Scientists working on the proposed International Linear Collider (ILC) know exactly what they want it to do -- collide tightly focused beams of subatomic particles with unprecedented energy, recreating conditions during the big bang and unlocking the mysteries of the universe's origins.
Exactly how to do that is another story.
Still in early stages and several years away from being built, the ILC is garnering key design insights from Cornell scientists, who are creating a prototype of a major ILC component called a damping ring. The two-year project, which involves reconfiguring Cornell's existing electron storage ring (CESR) into a damping ring, is called CESR Test Accelerator (CesrTA).
"In the case of the damping rings, there is some fundamental physics that we have to make sure we deal with properly, or we won't be able to succeed in the final design of the ILC," said CESR research associate Mark Palmer, CesrTA's project director.
The ILC would be a complementary machine to the Large Hadron Collider (LHC), a proton-proton collider that is operating at CERN in Geneva, Switzerland. Particles detected by the LHC would then be analyzed more closely by the ILC. Final design plans for the ILC will likely be completed in 2012.
Damping rings are circular accelerators in which beams of electrons or their anti-particles, called positrons, are cooled and focused before being accelerated down a straightaway at nearly the speed of light, and collided with an oncoming beam. They are an essential part of the ILC's design; to hurl 10 billion electrons and positrons toward each other, particles must be densely packed into a small, tight beam -- a condition called low beam emittance.
"We're approaching emittance values that have not been very well studied in damping rings of this type before," said Jim Shanks, a physics graduate student working on CesrTA.
The CesrTA scientists are facing numerous challenges in developing the perfect damping ring. They are outfitting CESR with devices called wigglers -- magnets that "wiggle" a beam back and forth to burn off energy in the form of synchrotron radiation and help cool and focus electron or positron beams.
But the synchrotron radiation also causes electrons to be emitted from the beam pipe wall. These electrons can accumulate in the beam pipe and interact with the circulating electron or positron beam. This effect, called electron clouds, causes the beam to scatter. Mitigating the electron cloud effect is a key goal of CesrTA. The problem isn't new; other researchers have found that electron clouds have severely hampered their experiments.
CesrTA scientists have placed 12 wigglers at various locations in CESR, rigging several with different mechanisms to defeat the electron cloud effect. One wiggler is coated with titanium nitride. Another is grooved.

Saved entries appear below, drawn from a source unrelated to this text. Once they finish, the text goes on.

import Summits.BirchSwinnertonDyer.BirchSwinnertonDyer.Theses.AdditiveBranchIMC
import Summits.BirchSwinnertonDyer.BirchSwinnertonDyer.Theorems.AdditiveBranchIMCGordTwoRankOneCM
import Summits.BirchSwinnertonDyer.Rank1Residual.Additive.GordIsogenyInvariance
import HarnessLib

/-!
# Route `AdditiveBranchIMC` (rung K1), crux `GordTwoRankOne` (item 19358): the CERTIFIED SEAM for the
# deferred content split (TARGET E68 spec (b)) — the route decl BY NAME from the route's own support items
# `PrintedFacts` ∧ `ReadingFacts`, ten further PUBLISHED named facts, and EXACTLY THREE displayed inputs
# (cell `bsd-addord`, seat `bsd-addord-k1-c3` gen 2; `--supports stmt-BirchSwinnertonDyer-19358 --as helper`)

HONEST FRAMING. THEOREMS ONLY; nothing asserted, nothing booked; the crux stays OPEN. This file is the
kernel-checked form of the planner's deferred split spec (b) for item 19358 (TARGET v6.25 E68: children
`GordTwoLambdaDivEven` / `GordTwoLambdaDivOdd` / `GordTwoClassCert` / `GordTwoRankOneCM` + glue), updated by
the sibling file `…GordTwoRankOneCM.lean`: the CM child is NO LONGER A CHILD — it is discharged from print
(Li–Liu–Tian 2024 Thm. 1.1 (i), binder `hLLT`), so the split has THREE content children, spelled INLINE below
exactly as a planner would file them (rank-free Λ-adic branch lower containment on the off-Case-1 slice, per
parity; the certificate `A′ ≠ 0` on the NON-CM pairs of analytic rank `1`), and the glue

  `PrintedFacts → ReadingFacts → [hMaz hCyc hCyc3 hArt h73 hWald hDel hDel3 hmodN hLLT] →
     (Λ-even) → (Λ-odd) → (cert on ¬CM) → GordTwoRankOne`

is PROVED here (`gordTwoRankOne_of_parts`), the route decl concluded BY NAME; the ∀-certificate child is read
on each isogeny class through the cell's `ℚ`-isogeny invariance (`N10.cellGordTwo_of_isIsogenous`, from the
tree's `GordIsogenyInvariance`; analytic rank and CM are invariants too), so no analytic isogeny-invariance of
`A′` is needed for the glue. Variants: `…_classCert` (certificate child stated on classes) and `…_caseSplit`
(the BC3 skeleton's Case-1 / off-Case-1 cut, with the Λ-adic input asked only IN RANK `1` on non-CM
off-Case-1 pairs — weaker children, same glue). The ten bracketed binders are
the rank-`1` published inputs NOT among the conjuncts of `PrintedFacts`/`ReadingFacts` (Mazur 1972 Cor. 5.15;
lit's conjoined Disegni 2017 Thm. A/B ÷ YZZ + Delbourgo 2002 Thm. (B) facts (B)/(B₃); Artin formalism;
Gross–Zagier I (7.3); Waldspurger/BFH; Delbourgo 2002 Thm. (A)–(B) at `p ≥ 5` and at `p = 3`; existence of
the newform; Li–Liu–Tian 2024) — each a cite-tagged `def … : Prop` of the tree, to be item-stated as
cite_only leaves if the planner executes the split (K3/E2 shape, as for 19361/19362).

Also: `gordTwoRankOne_iff_parts_of_facts`-type bookkeeping is NOT claimed (the children are NOT consequences
of the parent: the Λ-adic layer is strictly stronger than the `T = 0` lower bound off the surjective rows).

References: cell TARGET.md E68 (spec (b)), E74; [LiLiuTian2024] Thm. 1.1 (i); [Delbourgo2002] Thm. (A), (B);
[Disegni2017] Thm. A, B; [Mazur1972Towers] Cor. 5.15; [GrossZagier1986] I (7.3); [Miller2011LMS] Def. 1.1.
-/

set_option autoImplicit false
set_option linter.dupNamespace false

noncomputable section

open scoped Classical MatrixGroups ModularForm NumberField

open CongruenceSubgroup WeierstrassCurve NumberField IsDedekindDomain Field
  Literature.NumberTheory.EllipticCurves Literature.NumberTheory.EllipticCurves.ModularForms
  Literature.NumberTheory.EllipticCurves.GreenbergVatsal2000
  Literature.NumberTheory.EllipticCurves.Rank1Residual
  Literature.NumberTheory.EllipticCurves.Rank1Residual.Typed
  Literature.NumberTheory.EllipticCurves.Delbourgo2002
  Literature.NumberTheory.EllipticCurves.Disegni2017
  Literature.NumberTheory.GaloisRepresentations
  Summit.BirchSwinnertonDyer.Rank1Residual.AdditivePotMult
  Summit.BirchSwinnertonDyer.Rank1Residual.Additive
  Summit.BirchSwinnertonDyer.Rank1Residual.X12
  Summit.BirchSwinnertonDyer.BirchSwinnertonDyer.Theses.AdditiveBranchIMC

namespace Summit.BirchSwinnertonDyer.BirchSwinnertonDyer.Theorems.AdditiveBranchIMCGordTwoRankOne

/-- **Cell (G-ord, `e = 2`) is a `ℚ`-isogeny invariant** (globally minimal models, odd `p`): additivity on
the (G)-cell (`Addv.of_isIsogenous_of_typeG`), (G)-ordinarity (`TypeGOrd.of_isIsogenous`) and the
semistability defect (`semistabilityIndex_eq_of_isIsogenous_of_typeG_of_addv`) all transfer along an isogeny
— the tree's `GordIsogenyInvariance` bundled for the route's cell predicate. So a hypothesis quantified over
ALL pairs of the cell (a would-be child item) may be read at every member of an isogeny class.
[cite: SilvermanAEC2009, VII.7.2 (isogenous curves have the same reduction type)] -/
theorem N10.cellGordTwo_of_isIsogenous {W W' : WeierstrassCurve ℚ} [W.IsElliptic] [W.IsGloballyMinimal]
    [W'.IsElliptic] [W'.IsGloballyMinimal] {p : ℕ} [Fact p.Prime] (hc : N10.CellGordTwo W p)
    (h : IsIsogenous W W') : N10.CellGordTwo W' p := by
  obtain ⟨hp2, hadd, hG, he⟩ := hc
  exact ⟨hp2, Addv.of_isIsogenous_of_typeG hadd hG.typeG h, hG.of_isIsogenous hp2 hadd h,
    (semistabilityIndex_eq_of_isIsogenous_of_typeG_of_addv hp2 hadd hG.typeG h).trans he⟩

/-- **A certificate quantified over ALL non-CM pairs of the cell in analytic rank `1` is a CLASS
certificate at each pair** (analytic rank: `analyticRank_eq_of_isIsogenous'`; cell:
`N10.cellGordTwo_of_isIsogenous`; CM: `hasCM_iff_of_isIsogenous`). Bookkeeping for the glue below.
[cite: MilneADT2006, Thm. I.7.3] -/
theorem classCert_of_forall_branchCoeffOneNeZeroAt
    (hCert : ∀ (W : WeierstrassCurve ℚ) [W.IsElliptic] [W.IsGloballyMinimal] (p : ℕ) [Fact p.Prime],
      W.analyticRank = 1 → N10.CellGordTwo W p → ¬ W.HasCM → BranchCoeffOneNeZeroAt W p)
    {W : WeierstrassCurve ℚ} [W.IsElliptic] [W.IsGloballyMinimal] {p : ℕ} [Fact p.Prime]
    (hr : W.analyticRank = 1) (hc : N10.CellGordTwo W p) (hcm : ¬ W.HasCM) :
    ∀ (W' : WeierstrassCurve ℚ) [W'.IsElliptic] [W'.IsGloballyMinimal],
      IsIsogenous W W' → BranchCoeffOneNeZeroAt W' p :=
  fun W' _ _ hiso ↦
    hCert W' p ((analyticRank_eq_of_isIsogenous' hiso).symm.trans hr) (N10.cellGordTwo_of_isIsogenous hc hiso)
      fun h' ↦ hcm ((hasCM_iff_of_isIsogenous hiso).mpr h')

/-- **THE CERTIFIED SEAM of the content split of crux `GordTwoRankOne` (item 19358).** From the route's
support items `PrintedFacts` (item 19362: GV datum Selmer, Greenberg 4.14 / Kummer, Delbourgo 1998 Prop. 4
weak form, GZK, modularity, modular parametrisation, Cassels) and `ReadingFacts` (item 19361: Wuthrich Thm. 16
half, GV (3.12) branch reading, the two GV liftings, Delbourgo Prop. 4 unit form) BY NAME, the ten rank-`1`
PUBLISHED named facts not among their conjuncts (`hMaz` Mazur 1972 Cor. 5.15, `hCyc`/`hCyc3` lit's conjoined
Disegni–Delbourgo facts, `hArt` Artin formalism, `h73` Gross–Zagier I (7.3), `hWald` Waldspurger, `hDel`/`hDel3`
Delbourgo 2002 Thm. (A)–(B), `hmodN` newform, `hLLT` Li–Liu–Tian 2024 Thm. 1.1 (i)), and EXACTLY THREE
displayed inputs spelled as the would-be children — (Λ-even) the branch lower containment
`ChiBranchLowerDivisibilityAt` on the off-Case-1 slice at `p ≡ 1 (mod 4)`, (Λ-odd) its minus-symbol twin at
`p ≡ 3 (mod 4)` (items 19244/19245's rank-free layer; NOT in print), (cert) `A′ ≠ 0` on every NON-CM pair of
the cell in analytic rank `1` (Schneider non-degeneracy in certificate form; numerically discharged per class)
— the route decl `GordTwoRankOne` follows BY NAME. Proof: unpack the two conjunctions and apply the sibling
file's `gordTwoRankOne_of_facts_of_chiBranchLower_of_branchCoeffOneNeZero_of_liLiuTian`. Nothing asserted.
[cite: LiLiuTian2024, Thm. 1.1 (i)] [cite: Delbourgo2002, Theorem (A), (B) (p. 40)] [cite: Disegni2017, Theorem A/B]
[cite: Mazur1972Towers, Cor. 5.15] [cite: Miller2011LMS, Def. 1.1] -/
theorem gordTwoRankOne_of_parts (hP : PrintedFacts) (hR : ReadingFacts)
    (hMaz : Mazur1972.cor515_universalNormIndex) (hCyc : delbourgoDatum_cycLineGrossZagier)
    (hCyc3 : delbourgoDatum_cycLineGrossZagier_intrinsicThree)
    (hArt : rankinSelbergEulerProductHecke_baseChangeDirichlet_eq) (h73 : GrossZagier1986_thm_I_7_3)
    (hWald : waldspurger_exists_heegnerField_twist_ne_zero) (hDel : Delbourgo2002.mainTheorem)
    (hDel3 : Delbourgo2002.mainTheorem_three) (hmodN : exists_isNewformOf)
    (hLLT : LiLiuTian2024.thm11_bsdp_of_cm_rank_one)
    (hΛ : ∀ (W : WeierstrassCurve ℚ) [W.IsElliptic] [W.IsGloballyMinimal] (p : ℕ) [Fact p.Prime],
      N10.CellGordTwo W p → ¬ HasCaseOneMember W p → p % 4 = 1 → ChiBranchLowerDivisibilityAt W p)
    (hΛ' : ∀ (W : WeierstrassCurve ℚ) [W.IsElliptic] [W.IsGloballyMinimal] (p : ℕ) [Fact p.Prime],
      N10.CellGordTwo W p → ¬ HasCaseOneMember W p → p % 4 = 3 → ChiBranchLowerDivisibilityOddAt W p)
    (hCert : ∀ (W : WeierstrassCurve ℚ) [W.IsElliptic] [W.IsGloballyMinimal] (p : ℕ) [Fact p.Prime],
      W.analyticRank = 1 → N10.CellGordTwo W p → ¬ W.HasCM → BranchCoeffOneNeZeroAt W p) :
    GordTwoRankOne := by
  obtain ⟨h23, h414, hGrK, -, hGZK, hmod, hmodD, hCassels⟩ := hP
  obtain ⟨hW16, hGV, hLiftF, hLiftE, -⟩ := hR
  intro W _ _ p _ hr hc
  exact gordTwoRankOne_of_facts_of_chiBranchLower_of_classCert_of_liLiuTian hW16 hGV h23 h414 hGrK hLiftF
    hLiftE hMaz hCyc hCyc3 hArt h73 hWald hDel hDel3 hmod hmodD hmodN hGZK hCassels hLLT hΛ hΛ' W p hr hc
    (classCert_of_forall_branchCoeffOneNeZeroAt hCert hr hc)

/-- **The same seam with the certificate read on the CLASS** (one number per isogeny class, computed at ANY
member — E74 §1): (cert) becomes `¬CM → ∀ W′ ~ W, BranchCoeffOneNeZeroAt W′ p`.
[cite: LiLiuTian2024, Thm. 1.1 (i)] [cite: MilneADT2006, Thm. I.7.3] [cite: Miller2011LMS, Def. 1.1] -/
theorem gordTwoRankOne_of_parts_classCert (hP : PrintedFacts) (hR : ReadingFacts)
    (hMaz : Mazur1972.cor515_universalNormIndex) (hCyc : delbourgoDatum_cycLineGrossZagier)
    (hCyc3 : delbourgoDatum_cycLineGrossZagier_intrinsicThree)
    (hArt : rankinSelbergEulerProductHecke_baseChangeDirichlet_eq) (h73 : GrossZagier1986_thm_I_7_3)
    (hWald : waldspurger_exists_heegnerField_twist_ne_zero) (hDel : Delbourgo2002.mainTheorem)
    (hDel3 : Delbourgo2002.mainTheorem_three) (hmodN : exists_isNewformOf)
    (hLLT : LiLiuTian2024.thm11_bsdp_of_cm_rank_one)
    (hΛ : ∀ (W : WeierstrassCurve ℚ) [W.IsElliptic] [W.IsGloballyMinimal] (p : ℕ) [Fact p.Prime],
      N10.CellGordTwo W p → ¬ HasCaseOneMember W p → p % 4 = 1 → ChiBranchLowerDivisibilityAt W p)
    (hΛ' : ∀ (W : WeierstrassCurve ℚ) [W.IsElliptic] [W.IsGloballyMinimal] (p : ℕ) [Fact p.Prime],
      N10.CellGordTwo W p → ¬ HasCaseOneMember W p → p % 4 = 3 → ChiBranchLowerDivisibilityOddAt W p)
    (hCert : ∀ (W : WeierstrassCurve ℚ) [W.IsElliptic] [W.IsGloballyMinimal] (p : ℕ) [Fact p.Prime],
      W.analyticRank = 1 → N10.CellGordTwo W p → ¬ W.HasCM →
      ∀ (W' : WeierstrassCurve ℚ) [W'.IsElliptic] [W'.IsGloballyMinimal],
        IsIsogenous W W' → BranchCoeffOneNeZeroAt W' p) :
    GordTwoRankOne := by
  obtain ⟨h23, h414, hGrK, -, hGZK, hmod, hmodD, hCassels⟩ := hP
  obtain ⟨hW16, hGV, hLiftF, hLiftE, -⟩ := hR
  intro W _ _ p _ hr hc
  exact gordTwoRankOne_of_facts_of_chiBranchLower_of_classCert_of_liLiuTian hW16 hGV h23 h414 hGrK hLiftF
    hLiftE hMaz hCyc hCyc3 hArt h73 hWald hDel hDel3 hmod hmodD hmodN hGZK hCassels hLLT hΛ hΛ' W p hr hc
    (hCert W p hr hc)

/-- **The two registered stubs of the BC3 skeleton, jointly, modulo the same displayed inputs — with the
Λ-adic input asked only where it is used**: the skeleton's composition `GordTwoRankOne_of stub_caseOne
stub_offCaseOne` re-derived with each stub replaced by its displayed-input form — `stub_caseOne`'s rows (a
Case-1 member) need NO Λ-adic input (gz's end states via E68 §1), `stub_offCaseOne`'s rows need the branch
lower containment AT THAT PAIR, in analytic rank `1`, non-CM (`hOff`: weaker than the rank-free children
`hΛ`/`hΛ'`); both need the ∀-certificate on non-CM pairs; CM rows of either need nothing (LLT). Recorded so
the planner may equally keep spec (a)'s Case-1 / off-Case-1 cut. [cite: LiLiuTian2024, Thm. 1.1 (i)]
[cite: Delbourgo2002, Theorem (A), (B) (p. 40)] [cite: Miller2011LMS, Def. 1.1] -/
theorem gordTwoRankOne_of_parts_caseSplit (hP : PrintedFacts) (hR : ReadingFacts)
    (hMaz : Mazur1972.cor515_universalNormIndex) (hCyc : delbourgoDatum_cycLineGrossZagier)
    (hCyc3 : delbourgoDatum_cycLineGrossZagier_intrinsicThree)
    (hArt : rankinSelbergEulerProductHecke_baseChangeDirichlet_eq) (h73 : GrossZagier1986_thm_I_7_3)
    (hWald : waldspurger_exists_heegnerField_twist_ne_zero) (hDel : Delbourgo2002.mainTheorem)
    (hDel3 : Delbourgo2002.mainTheorem_three) (hmodN : exists_isNewformOf)
    (hLLT : LiLiuTian2024.thm11_bsdp_of_cm_rank_one)
    (hOff : ∀ (W : WeierstrassCurve ℚ) [W.IsElliptic] [W.IsGloballyMinimal] (p : ℕ) [Fact p.Prime],
      W.analyticRank = 1 → N10.CellGordTwo W p → ¬ HasCaseOneMember W p → ¬ W.HasCM →
      (p % 4 = 1 → ChiBranchLowerDivisibilityAt W p) ∧ (p % 4 = 3 → ChiBranchLowerDivisibilityOddAt W p))
    (hCert : ∀ (W : WeierstrassCurve ℚ) [W.IsElliptic] [W.IsGloballyMinimal] (p : ℕ) [Fact p.Prime],
      W.analyticRank = 1 → N10.CellGordTwo W p → ¬ W.HasCM → BranchCoeffOneNeZeroAt W p) :
    GordTwoRankOne := by
  obtain ⟨h23, h414, hGrK, -, hGZK, hmod, hmodD, hCassels⟩ := hP
  obtain ⟨hW16, hGV, hLiftF, hLiftE, -⟩ := hR
  intro W _ _ p _ hr hc
  by_cases hcm : W.HasCM
  · exact gordTwoRankOne_cm_of_liLiuTian hLLT W p hr hc hcm
  by_cases hm : HasCaseOneMember W p
  · exact gordTwoRankOne_caseOne_of_facts_of_classCert hW16 hGV h23 h414 hGrK hLiftF hLiftE hMaz hCyc hCyc3
      hArt h73 hWald hDel hDel3 hmod hmodD hmodN hGZK hCassels W p hr hc hcm
      (classCert_of_forall_branchCoeffOneNeZeroAt hCert hr hc hcm) hm
  · -- off Case 1: the Λ-adic input at THIS pair and in THIS rank suffices (the model-keyed cores of E68 §0 /
    -- `…OffCaseOne` / `…OddBranch` are per pair).
    have hne : BranchCoeffOneNeZeroAt W p := hCert W p hr hc hcm
    rcases Nat.lt_or_ge p 4 with hp4 | hp4
    · -- p = 3 (p odd prime < 4)
      have hp3 : p = 3 := by
        have hp2 : p ≠ 2 := hc.1
        have h2 := (Fact.out : p.Prime).two_le
        interval_cases p
        · exact absurd rfl hp2
        · rfl
      subst hp3
      exact cellGordTwo_missingLowerBoundAt_rankOne_three_intrinsic_of_facts_of_chiBranchLowerOdd_of_branchCoeffOneNeZero
        hMaz hCyc3 hArt h73 hWald hDel3 hmod hmodD hmodN hGZK hc hcm hr ((hOff W 3 hr hc hm hcm).2 rfl) hne
    · have hodd : p % 4 = 1 ∨ p % 4 = 3 := by
        obtain ⟨k, hk⟩ := (Fact.out : p.Prime).odd_of_ne_two hc.1
        omega
      rcases hodd with h1 | h3
      · exact cellGordTwo_missingLowerBoundAt_rankOne_of_facts_of_chiBranchLower_of_branchCoeffOneNeZero hMaz hCyc
          hArt h73 hWald hDel hmod hmodD hmodN hGZK hc h1 hcm hr ((hOff W p hr hc hm hcm).1 h1) hne
      · have hp5 : 5 ≤ p := by omega
        exact cellGordTwo_missingLowerBoundAt_rankOne_odd_of_facts_of_chiBranchLowerOdd_of_branchCoeffOneNeZero hMaz
          hCyc hArt h73 hWald hDel hmod hmodD hmodN hGZK hc h3 hp5 hcm hr ((hOff W p hr hc hm hcm).2 h3) hne

end Summit.BirchSwinnertonDyer.BirchSwinnertonDyer.Theorems.AdditiveBranchIMCGordTwoRankOne

end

All have detectors that measure the size of the cloud and tell whether the strategy is working.
The electron storage ring has been configured for CesrTA since early 2008. Since then, CesrTA scientists have been sharing the storage ring with Cornell High Energy Synchrotron Source scientists, who use radiation from the beams as X-ray light sources.
The CesrTA program, funded by the National Science Foundation and the U.S. Department of Energy, is an international collaboration of scientists from Argonne National Laboratory, Brookhaven National Laboratory, California Polytechnic State University, the Cockcroft Institute, the European Organization for Nuclear Research (CERN), Fermi National Accelerator Laboratory, the Japanese High Energy Accelerator Research Organization (KEK), the Laboratori Nazionali di Frascati, Lawrence Berkeley National Laboratory, and SLAC National Accelerator Laboratory.